SERIOUS QUESTION (LAST ONE FOR AWHILE. I PROMISE!)
Let's say a person has a good heart. I mean, no human can say for sure who has a good heart. But let's say this person loves people and life, and they really just wish things were "right" in this system, but knows they aren't.
Well, the the only way they have been able to deal with the ugliness so far is to either not think about it (live in Candyland) or keep telling themselves it will soon be over (Satan's rule; system ending). Well, up till now the Society has been a parent figure and source of security and direction: an answer to present questions/ anxiety/turmoil.

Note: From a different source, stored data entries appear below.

import Summits.CriticalPhenomena.PercolationContinuityZ3.Theorems.PercNearOneGluingNoHeavyQuantShapeForestTwoLo
import Summits.CriticalPhenomena.PercolationContinuityZ3.Theorems.PercNearOneGluingNoHeavyQuantLongTailQuadHub
import Summits.CriticalPhenomena.PercolationContinuityZ3.Theorems.PercNearOneGluingNoHeavyQuantShapeForestTight
import Summits.CriticalPhenomena.PercolationContinuityZ3.Theorems.PercNearOneGluingNoHeavyQuantPieceBlobLongHub
import HarnessLib

/-!
# QUANT lane R8, T-DEC: EVERY FOREST OF AT MOST FOUR GLUED SIBLINGS `R^lo[qᵢ](R^K[gᵢ])` OF A COMMON LONG-TAIL SHAPE `lo < K ≤ 4lo`, ANY
# PARAMETERS, IS SDEC AT EVERY TREE-OK FLOOR `x ≤ min qᵢgᵢ` — ORACLE-FREE (census-1 gen 35; gen 34's `sdec_shapeForests_four_long` with the bound
# `3` replaced by `4`, the new base being this generation's width-4 hub `sdec_sHub_four_upTo4`)

builds on p205010 (kernel theorem, internal audit signed; external expert review pending)

Support file (`--supports stmt-CriticalPhenomena-4575`), QUANT lane seat prim-quant-census-1 (gen 35); memo
`run/shared/lean/prim/quant/prim-quant-census-1/g35/QUADHUB-G35.md` §3.  Theorems only (no definitions), standard axioms, no sorries.  VERBATIM twin
of gen 34's `…QuantShapeForestLong` (`shapeForest_inv_long4` on the states `|P| + |L| ≤ 4`) for the states `|P| + |L| ≤ 4`: the k-fold piece
expansion of g31/g32 whose bases are now the hubs of widths 2, 3 AND 4 of every shape `lo < K ≤ 4lo` at every gate `γ ≥ lo/K`
(`sdec_sHub_upToFour_upTo4`, `…QuantLongTailQuadHub`, this generation) and g33's far-giant piece beside a big blob `sdec_pieceBlob_long`.  The
parameter facts `shapeSib_params_long` / `shapeSib_facts` are gen 34's (imported).
* **`shapeForest_inv_long44`** — the invariant of the piece expansion for `lo < K ≤ 4lo` on the states `|P| + |L| ≤ 4`.
* **`sdec_shapeForest_long4`** — `lo < K ≤ 4lo`, `|L| ≤ 4` heavy glued siblings `⟨q,·,·,lo+K,S(g)⟩` (`q(lo+Kg) ≥ 2lo`, `x ≤ qg`), `0 < x` ⟹
  `SDEC x (ftop L) (flaw L)`; **`sdec_shapeForest_long4_append`** — plus any number of light ones (tame).
* **`sdec_shapeForests_four_long`** — THE HEADLINE: every forest of `≤ 4` glued siblings `R^lo(R^K)` of one shape `lo < K ≤ 4lo`, ANY parameters
  `0 < qᵢ, gᵢ < 1`, is SDEC at every floor `0 < x ≤ min qᵢgᵢ`.
* **`sdec_shapeForests_long_of_fourTight`** — gen 34's tight-sibling reduction with the new bound: any number of glued siblings of the shape, at most
  FOUR of them tight (`2lo < q·mean < lo + K·x`), are SDEC (census-2 g80/g81's `sdec_gluedFour_trueFloor` is the IDENTICAL-gate width-4 case).

HONEST STATUS.  Widths `≥ 5` with `K > 2lo` stay open at the forest level (hub of width `≥ 5` below gate `1/2`), `K > 4lo` open at the hub level;
`SiblingStep` (all tree-OK forests), `GluedDominatedMass`, `SDECConvClosed`, `FarTreeRow` OPEN; RATE class (log\*) / honest sentence of
`run/shared/lean/prim/quant/README.md` unchanged.  [this work].  Nothing here is cited as a published result.  The gluing rows served
[cite: KozmaNitzan2024, Conjecture 3 (p. 15)]; product measure [cite: Grimmett1999, §1.3 p. 10].
-/


noncomputable section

If circumstances force that person to see reality (i.e., they realize no one has the definitive answer to life's questions and problems, including the Society) and that person takes their own life (after trying all available avenues such as counseling, elders, friends, depression medication, etc.), do you think Jehovah will understand and bring them back to life? I mean, if they've exhausted ALL their options and just can't get themselves through to the other side?
I'm not saying I'm going to do that. Just wondering. I would exhaust all my options first. But sometimes, the idea of quiet peacefulness until the time of the resurrection is a comfort. I've always been a sensitive person. I sometimes think I am too sensitive for this world.
What imes I think, "Just give me a lobotomy. If I didn't think so much, I would probably be so much happier." You know what I mean? Even my husband says I "think too much." I know it's true.
I'm sorry to lay such a heavy load on you. I know none of you can give me a definitive answer about this. I guess I'm just wondering aloud if worse came to worse, and I just couldn't get a handle on this (the depression), and I checked out, I wonder if Jehovah would understand and give me a second chance.
As with so many things, the Society has changed their view on this. So I can't consult the literature with a sense of confidence. And yet I know what I'm asking for from you is also human opinion. So just read my words please, and take them in. No need to respond to this. I am thinking out loud.
StillI sometimes think is: "Just give me a lobotomy. If I didn't think so much, I'd be better off." But I can't help it.
I know I am asking for your personal opinion, which carries no divine weight. I guess I'm just wanting another human opinion. Please respond if you feel compelled.
As you can see, I'm still looking for that person with the final, definitive answer. I know this isn't right. Only Jehovah knows, and he isn't going to speak from a cloudmass.
All I can say is I treasure each and every response I've received, and I will give it honest, heartfelt consideration. Also, I'm sorry I've dominated the website today. I promise to hold off for awhile. I know I am not the only person in pain and/or needing to talk).
Again, thanks for your support. I don't know what to make of it.